How important is it to get checked?  Three people that participated in that one-day event were found to have spots suspected to be melanoma!  That’s three lives that may be saved from this simple step.  Thank you Dr. T for volunteering and potentially saving lives…and thank you Dr. J for taking good care of my skin.

Wednesday, April 4, 2012

"They Never Told Us Anything!"

I read string of FB comments about a friend of a friend who commented that they were too pale and needed to tan for the summer.  This person also stated that her mom “has melanoma real bad” but she has to be tan to go to a wedding.  The initial poster on FB asked what others would have said in response.  Some commented that perhaps the daughter (or even the mother) simply didn’t understand the cause and real details of melanoma.  A few days ago, I would have thought it unbelievable that someone with melanoma wouldn’t understand the dangers.  But now I can completely relate.

I talked with my sister-in-law the other day…Jeff’s wife.  We hadn’t talked in a long while, and even then our conversations were mostly emotional venting about my brother’s passing.  His death has been hard on all of us, but particularly hard on his wife.  Anyhow, our conversation this past weekend was a little bit more normal and chit-chatty.  Since we both seemed stronger to tackle a deeper discussion, I asked her a little about Jeff’s initial melanoma diagnosis in 2004.

My family isn’t the best at sharing personal or “bad” news.  And my worst personal flaw is maintaining close contact with anyone.  So the information I had about Jeff’s melanoma diagnosis in 2004 is sketchy at best.  All I recall is that he said he, “had melanoma on his back and they were going to cut it out.”  Later on, he mentioned that the surgery went well…”it was over before I realized it.”  That was pretty much all I knew about it.  With such info, I pretty much figured melanoma could “just be cut out.  Knowing what I know now, I asked my sister-in-law exactly what the diagnosis was back then.  Was he Stage 1?  Stage 2?  What other procedures were done?  The answer stunned me.

They were told he had malignant melanoma, but no stage was ever mentioned.  In fact, she never used the word “oncologist” at all.  She stated that a plastic surgeon performed the removal and the melanoma as pronounced fully removed.  Case closed.  Jeff was to visit the dermatologist every 6 months and that was it.  No scans.  No MRIs.  Nothing.

When the melanoma came back (with apparently no resistance at all) in 2010, it appeared on his face.  A “chemo cream” was prescribed and that was that.  Of course, in August 2010, it was discovered to be riddled in his brain and lungs.

My sister-in-law expressed anger.  “They never told us anything!  We had no idea that melanoma could spread to other organs!  Jeff was smart enough to now not to tan and was very careful with the sun, but we were never told to do any follow-up procedures!  She went on to tell me that when they visited MD Anderson, Dr.
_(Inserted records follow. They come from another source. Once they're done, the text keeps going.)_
/-!
# The cotangent characteristic polynomials of a ring acting on an abelian scheme spread out over a
# localisation of the base (Shimura 1998 §12.4 Prop. 26, proof p. 109; EGA IV₃ 8.9.4 / 8.10.5)

Topic `Literature/AlgebraicGeometry/AbelianSchemes`; namespace `Literature.AlgebraicGeometry.AbelianSchemes.AbelianScheme`.
Cell `hodgecm-mathlib` (D-0151), row II-2β (`shimura1998_prop26_definedOverQbar` `_holds` programme), junction brick **J1**
(A-p14's split 04:54:45Z; statement fixed there).  THEOREMS only; no named fact, no `instance`, no `sorry` (net debt 0).
HC_CM is proved only modulo the 7 printed citations until rung 0 closes.

THE PRINT.  [Shimura1998] §12.4 Prop. 26, proof p. 109: «(A, ι) is defined over a finitely generated extension `k` of `ℚ`
[…] take a specialization […] over `ℚ̄` […] we obtain a structure `(A′, ι′)` of the SAME TYPE»: the type of `(A′, ι′)` is read
on the characteristic polynomials of `ι′(a)` acting on the cotangent space at the origin, and these are the specialisations of
ONE family of polynomials with coefficients in (a localisation of) the coordinate ring of the model — [EGAIV3] (8.9.4) generic
freeness of the conormal module of the unit section over a dense open `D(r)` of the integral base, (8.10.5) spreading out;
[GortzWedhorn2023] Remark 17.14 / 17.15 (1): the conormal module of a section is functorial and commutes with base change.

WHAT IS PROVED (`R` a noetherian domain, `𝒜 : AbelianScheme R`, `act : RingAction O 𝒜` a presented action of a commutative ring).
* §1 algebra: `exists_comp_eq_and_injective_of_away` (an injective ring map from a domain to a field extends injectively to
  `R[1/x]`, `x ≠ 0`); `charpoly_baseChange_eq_map_of_isScalarTower` (two-step base change of a characteristic polynomial through
  an intermediate ring over which the module becomes free).
* §2 geometry of the «two-step fibre»: for `R → R₁ → R₂ → κ`, the fibre `(𝒜_{R₂})_φ` is a pullback of `𝒜_{R₁}` along
  `Spec κ → Spec R₁` (`isPullback_fibreToBaseChange`), with the origin over the unit section (`unitPt_comp_fibreToBaseChange`) and
  the specialised endomorphisms covering the base-changed ones (`toSchemeHom_fibreEnd_comp_fibreToBaseChange`) — the hypotheses
  `(hP) (horig) (hu)` of `Motives/AbelianVarietyCotangentOfFibreEndo` for this square.
* §3 **`exists_localization_charpoly_cotangentMap_fibre`** (J1): there are a finite-type `R`-algebra `R₂` (a domain: `R[1/s][1/r]`),
  to which every injective field-valued point of `R` extends injectively, and polynomials `Q a ∈ R₂[X]` (`a ∈ O`) such that for
  EVERY field-valued point `φ : R₂ → κ` the characteristic polynomial of `ι_φ(a)` on the cotangent space at the origin of the fibre
  `(𝒜_{R₂})_φ` is `(Q a)^φ`.  (Chart of the unit section after inverting `s`, `AbelianSchemeUnitSectionChart`; conormal module
  `I/I²` of the section finite over `R[1/s]` (A-p10's `finite_cotangent_sectionAug_of_isNoetherianRing`), free after inverting
  `r` (`exists_ne_zero_free_localizedModule_away`); `Q a` := the
  characteristic polynomial over `R₂` of `γ_a ⊗ R₂`, `γ_a = sectionConormalEndo` of [GortzWedhorn2023] Remark 17.14; comparison with
  the fibre by A-p03's `cotangentMap_eq_conj`.)
* §4 `dim_fibre_of_isOfRelDim`: the fibres of an abelian scheme of relative dimension `g` have dimension `g`.

## References
* [Shimura1998] G. Shimura, *Abelian Varieties with Complex Multiplication and Modular Functions* (1998), §12.4 Prop. 26 (proof p. 109).
* [EGAIV3] A. Grothendieck, J. Dieudonné, *EGA IV₃*, Publ. Math. IHÉS 28 (1966), (8.9.4), (8.10.5).
* [GortzWedhorn2023] U. Görtz, T. Wedhorn, *Algebraic Geometry II* (2023), Remark 17.14, Remark 17.15 (1).
* [GortzWedhorn2020] U. Görtz, T. Wedhorn, *Algebraic Geometry I*, 2nd ed. (2020), Section (4.7), Remark 6.12 (2)–(3), Remark 16.54.
-/

set_option autoImplicit false

noncomputable section

-- `TopCat.Presheaf` is not reducible (as in Mathlib's `AlgebraicGeometry/Modules` and the tree's `Morphisms/SectionConormalChart`).
set_option backward.isDefEq.respectTransparency false

universe u v

open CategoryTheory CategoryTheory.Limits AlgebraicGeometry MonoidalCategory TensorProduct Polynomial
open Literature.RingTheory.Smooth Literature.AlgebraicGeometry.Morphisms

namespace Literature.AlgebraicGeometry.AbelianSchemes

open Literature.AlgebraicGeometry.Motives (SchemeOver AbelianVariety)
open scoped MonObj Obj

/-! ## §1 Algebra -/

/-- **Injective field-valued points extend injectively to `R[1/x]`** (`R` a domain, `x ≠ 0`): for `χ : R → C` injective into a
field, `χ x ≠ 0` is a unit, `χ` extends to `R[1/x]` (`IsLocalization.Away.lift`), and the extension is injective
(`IsLocalization.injective_iff_map_algebraMap_eq`: `R → R[1/x]` is injective as well). [cite: EGAIV3, (8.10.5)] -/
theorem exists_comp_eq_and_injective_of_away {R : Type u} [CommRing R] [IsDomain R] {x : R} (hx : x ≠ 0)
    (S : Type v) [CommRing S] [Algebra R S] [IsLocalization.Away x S]
    (C : Type*) [Field C] (χ : R →+* C) (hχ : Function.Injective χ) :
    ∃ χ' : S →+* C, χ'.comp (algebraMap R S) = χ ∧ Function.Injective χ' := by
  have hxu : IsUnit (χ x) := isUnit_iff_ne_zero.mpr fun h0 => hx (hχ (by rw [h0, map_zero]))
  refine ⟨IsLocalization.Away.lift x hxu, IsLocalization.Away.lift_comp x hxu, ?_⟩
  rw [IsLocalization.injective_iff_map_algebraMap_eq (Submonoid.powers x)]
  intro a b
  rw [IsLocalization.Away.lift_eq, IsLocalization.Away.lift_eq,
    (IsLocalization.injective S (powers_le_nonZeroDivisors_of_noZeroDivisors hx)).eq_iff, hχ.eq_iff]

/-- **Two-step base change of a characteristic polynomial.**  For an `R₁`-linear endomorphism `γ` of `M`, an `R₁`-algebra `R₂`
over which `R₂ ⊗ M` is free of finite rank, and an `R₂`-algebra `κ` (compatibly an `R₁`-algebra): the characteristic polynomial
of `γ ⊗ κ` is the image under `R₂ → κ` of that of `γ ⊗ R₂` (`κ ⊗_{R₁} M = κ ⊗_{R₂} (R₂ ⊗_{R₁} M)`, Mathlib `cancelBaseChange`,
and `LinearMap.charpoly_baseChange`). [cite: EGAIV3, (8.9.4)] -/
theorem charpoly_baseChange_eq_map_of_isScalarTower {R₁ : Type*} [CommRing R₁] (R₂ : Type*) [CommRing R₂] [Algebra R₁ R₂]
    (κ : Type*) [CommRing κ] [Algebra R₁ κ] [Algebra R₂ κ] [IsScalarTower R₁ R₂ κ]
    {M : Type*} [AddCommGroup M] [Module R₁ M] (γ : M →ₗ[R₁] M)
    [Module.Free R₂ (R₂ ⊗[R₁] M)] [Module.Finite R₂ (R₂ ⊗[R₁] M)]
    [Module.Free κ (κ ⊗[R₁] M)] [Module.Finite κ (κ ⊗[R₁] M)] :
    (γ.baseChange κ).charpoly = ((γ.baseChange R₂).charpoly).map (algebraMap R₂ κ) := by
  let e : κ ⊗[R₂] (R₂ ⊗[R₁] M) ≃ₗ[κ] κ ⊗[R₁] M := TensorProduct.AlgebraTensorModule.cancelBaseChange R₁ R₂ κ κ M
  -- naturality of `cancelBaseChange` in the endomorphism
  have hnat : γ.baseChange κ ∘ₗ e.toLinearMap = e.toLinearMap ∘ₗ (γ.baseChange R₂).baseChange κ := by
    refine TensorProduct.AlgebraTensorModule.ext fun c y => ?_
    simp only [LinearMap.comp_apply, LinearEquiv.coe_coe, LinearMap.baseChange_tmul]
    induction y using TensorProduct.induction_on with
    | zero => simp only [tmul_zero, map_zero]
    | add y z hy hz => simp only [tmul_add, map_add, hy, hz]
    | tmul b m =>
      simp only [e, TensorProduct.AlgebraTensorModule.cancelBaseChange_tmul, LinearMap.baseChange_tmul]
  have hconj : e.conj ((γ.baseChange R₂).baseChange κ) = γ.baseChange κ := by
    apply LinearMap.ext
    intro z
    obtain ⟨w, rfl⟩ := e.surjective z
    rw [LinearEquiv.conj_apply, LinearMap.comp_apply, LinearMap.comp_apply, LinearEquiv.coe_coe, LinearEquiv.coe_coe,
      LinearEquiv.symm_apply_apply]
    exact (LinearMap.congr_fun hnat w).symm
  rw [← hconj, LinearEquiv.charpoly_conj, LinearMap.charpoly_baseChange]

namespace AbelianScheme

/-! ## §2 The two-step fibre as a pullback of the intermediate base change -/

section TwoStep

variable {R : Type u} [CommRing R] (𝒜 : AbelianScheme R) (R₁ : Type u) [CommRing R₁] [Algebra R R₁]
  (R₂ : Type u) [CommRing R₂] [Algebra R R₂] [Algebra R₁ R₂] [IsScalarTower R R₁ R₂]
  {κ : Type u} [Field κ] (φ : R₂ →+* κ)

/-- `Spec φ ≫ Spec (R → R₂) = Spec (φ ∘ (R₁ → R₂)) ≫ Spec (R → R₁)` (the scalar tower `R → R₁ → R₂`).
[cite: GortzWedhorn2020, Section (4.7)] -/
theorem specMap_comp_specMap_eq_of_isScalarTower :
    specMap φ ≫ specMap (algebraMap R R₂) = specMap (φ.comp (algebraMap R₁ R₂)) ≫ specMap (algebraMap R R₁) := by
  rw [← specMap_comp, ← specMap_comp, RingHom.comp_assoc, ← IsScalarTower.algebraMap_eq R R₁ R₂]

/-- **The comparison map `(𝒜_{R₂})_φ → 𝒜_{R₁}`** over `Spec (φ ∘ (R₁ → R₂)) : Spec κ → Spec R₁`: the fibre of `𝒜_{R₂}` at `φ`
maps to `𝒜` through `𝒜_{R₂}`, and to `Spec R₁` through `Spec κ`; the induced morphism to `𝒜_{R₁} = 𝒜 ×_{Spec R} Spec R₁`.
[cite: GortzWedhorn2020, Section (4.7)] -/
def fibreToBaseChange : ((𝒜.baseChange (algebraMap R R₂)).fibre φ).X.left ⟶ (𝒜.baseChange (algebraMap R R₁)).left :=
  pullback.lift
    (pullback.fst (𝒜.baseChange (algebraMap R R₂)).X.hom (specMap φ) ≫ pullback.fst 𝒜.X.hom (specMap (algebraMap R R₂)))
    (((𝒜.baseChange (algebraMap R R₂)).fibre φ).X.hom ≫ specMap (φ.comp (algebraMap R₁ R₂)))
    (by
      rw [Category.assoc, Category.assoc, ← specMap_comp_specMap_eq_of_isScalarTower (R := R) R₁ R₂ φ]
      have h₂ : pullback.fst 𝒜.X.hom (specMap (algebraMap R R₂)) ≫ 𝒜.X.hom =
          (𝒜.baseChange (algebraMap R R₂)).X.hom ≫ specMap (algebraMap R R₂) := pullback.condition
      have h₁ : pullback.fst (𝒜.baseChange (algebraMap R R₂)).X.hom (specMap φ) ≫ (𝒜.baseChange (algebraMap R R₂)).X.hom =
          ((𝒜.baseChange (algebraMap R R₂)).fibre φ).X.hom ≫ specMap φ := pullback.condition
      rw [h₂, ← Category.assoc, h₁, Category.assoc])

/-- `fibreToBaseChange ≫ pr₁ = q ≫ pr₂` (first component). [cite: GortzWedhorn2020, Section (4.7)] -/
@[simp]
theorem fibreToBaseChange_comp_fst :
    𝒜.fibreToBaseChange R₁ R₂ φ ≫ pullback.fst 𝒜.X.hom (specMap (algebraMap R R₁)) =
      pullback.fst (𝒜.baseChange (algebraMap R R₂)).X.hom (specMap φ) ≫ pullback.fst 𝒜.X.hom (specMap (algebraMap R R₂)) :=
  pullback.lift_fst _ _ _

/-- `fibreToBaseChange ≫ (𝒜_{R₁} → Spec R₁) = ((𝒜_{R₂})_φ → Spec κ) ≫ Spec (φ ∘ (R₁ → R₂))` (second component).
[cite: GortzWedhorn2020, Section (4.7)] -/
@[simp]
theorem fibreToBaseChange_comp_hom :
    𝒜.fibreToBaseChange R₁ R₂ φ ≫ (𝒜.baseChange (algebraMap R R₁)).X.hom =
      ((𝒜.baseChange (algebraMap R R₂)).fibre φ).X.hom ≫ specMap (φ.comp (algebraMap R₁ R₂)) :=
  pullback.lift_snd _ _ _

/-- **The two-step fibre square is cartesian**: `(𝒜_{R₂})_φ` is the pullback of `𝒜_{R₁} → Spec R₁` along
`Spec (φ ∘ (R₁ → R₂)) : Spec κ → Spec R₁` (pasting: `(𝒜_{R₂})_φ → 𝒜_{R₂} → 𝒜` is cartesian over `Spec κ → Spec R₂ → Spec R`, and so
is `𝒜_{R₁} → 𝒜`; Mathlib `IsPullback.of_right`). [cite: GortzWedhorn2020, Section (4.7) (transitivity of fibre products)] -/
theorem isPullback_fibreToBaseChange :
    IsPullback (𝒜.fibreToBaseChange R₁ R₂ φ) ((𝒜.baseChange (algebraMap R R₂)).fibre φ).X.hom
      (𝒜.baseChange (algebraMap R R₁)).X.hom (specMap (φ.comp (algebraMap R₁ R₂))) := by
  -- the right square `𝒜_{R₁} → 𝒜` over `Spec R₁ → Spec R`
  have t : IsPullback (pullback.fst 𝒜.X.hom (specMap (algebraMap R R₁))) (𝒜.baseChange (algebraMap R R₁)).X.hom 𝒜.X.hom
      (specMap (algebraMap R R₁)) :=
    IsPullback.of_hasPullback _ _
  -- the outer rectangle `(𝒜_{R₂})_φ → 𝒜_{R₂} → 𝒜` over `Spec κ → Spec R₂ → Spec R`
  have s₂ : IsPullback (pullback.fst 𝒜.X.hom (specMap (algebraMap R R₂))) (𝒜.baseChange (algebraMap R R₂)).X.hom 𝒜.X.hom
      (specMap (algebraMap R R₂)) :=
    IsPullback.of_hasPullback _ _
  have s : IsPullback (𝒜.fibreToBaseChange R₁ R₂ φ ≫ pullback.fst 𝒜.X.hom (specMap (algebraMap R R₁)))
      ((𝒜.baseChange (algebraMap R R₂)).fibre φ).X.hom 𝒜.X.hom
      (specMap (φ.comp (algebraMap R₁ R₂)) ≫ specMap (algebraMap R R₁)) := by
    rw [fibreToBaseChange_comp_fst, ← specMap_comp_specMap_eq_of_isScalarTower (R := R) R₁ R₂ φ]
    exact ((𝒜.baseChange (algebraMap R R₂)).isPullback_fibre φ).paste_horiz s₂
  exact s.of_right (𝒜.fibreToBaseChange_comp_hom R₁ R₂ φ) t

/-- **The origin of the two-step fibre lies over the unit section of `𝒜_{R₁}`**:
`e_{(𝒜_{R₂})_φ} ≫ fibreToBaseChange = Spec (φ ∘ (R₁ → R₂)) ≫ e_{𝒜_{R₁}}`. [cite: GortzWedhorn2020, Remark 16.54] -/
theorem unitPt_comp_fibreToBaseChange :
    AbelianVariety.unitPt ((𝒜.baseChange (algebraMap R R₂)).fibre φ) ≫ 𝒜.fibreToBaseChange R₁ R₂ φ =
      specMap (φ.comp (algebraMap R₁ R₂)) ≫ η[(𝒜.baseChange (algebraMap R R₁)).X].left := by
  apply pullback.hom_ext
  · rw [Category.assoc, fibreToBaseChange_comp_fst, ← Category.assoc, unitPt_fibre_comp_fst, Category.assoc,
      unit_baseChange_left_comp_fst, Category.assoc, unit_baseChange_left_comp_fst, ← Category.assoc, ← Category.assoc,
      specMap_comp_specMap_eq_of_isScalarTower (R := R) R₁ R₂ φ]
  · rw [Category.assoc, Category.assoc, ← baseChange_hom, fibreToBaseChange_comp_hom, unit_left_comp_hom, ← Category.assoc,
      AbelianVariety.unitPt_comp_hom, Category.id_comp]
    exact (Category.comp_id _).symm

/-- **The specialised endomorphism covers the base-changed one**: for a presented ring action `act` on `𝒜` and `a ∈ O`,
`(ι_φ a) ≫ fibreToBaseChange = fibreToBaseChange ≫ (ιR a)_{R₁}` on underlying schemes. [cite: GortzWedhorn2020, Section (4.7)]
[cite: Shimura1998, §12.4 Prop. 26 (proof, p. 109)] -/
theorem toSchemeHom_fibreEnd_comp_fibreToBaseChange {O : Type v} [CommRing O] (act : RingAction O 𝒜) (a : O) :
    haveI := (act.baseChange (algebraMap R R₂)).isMonHom
    AbelianVariety.Hom.toSchemeHom
        (((𝒜.baseChange (algebraMap R R₂)).fibreEnd φ ((act.baseChange (algebraMap R R₂)).ιR a))) ≫
        𝒜.fibreToBaseChange R₁ R₂ φ =
      𝒜.fibreToBaseChange R₁ R₂ φ ≫ ((act.baseChange (algebraMap R R₁)).ιR a).left := by
  haveI := (act.baseChange (algebraMap R R₂)).isMonHom
  apply pullback.hom_ext
  · rw [Category.assoc, fibreToBaseChange_comp_fst, ← Category.assoc, toSchemeHom_fibreEnd_comp_fst, Category.assoc,
      RingAction.baseChange_ιR_left_comp_fst, Category.assoc, RingAction.baseChange_ιR_left_comp_fst, ← Category.assoc,
      ← Category.assoc, fibreToBaseChange_comp_fst]
  · rw [Category.assoc, Category.assoc, ← baseChange_hom, fibreToBaseChange_comp_hom, left_comp_hom, fibreToBaseChange_comp_hom,
      ← Category.assoc]
    congr 1
    exact Over.w _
Hwu expressed total shock at the lack of common protocol followed.  

Based on what my sis-in-law shared, they just didn’t know.  And this scenario reminds me of another blog I read recently which discussed the difference between awareness and education.  Jeff and his wife were “aware” of melanoma, but they weren’t properly educated about it.

Let this serve as a reminder…to you and to the friend of a friend…that melanoma is a killer and it’s so much more than skin cancer.  Making people aware is important…making them understand is critical.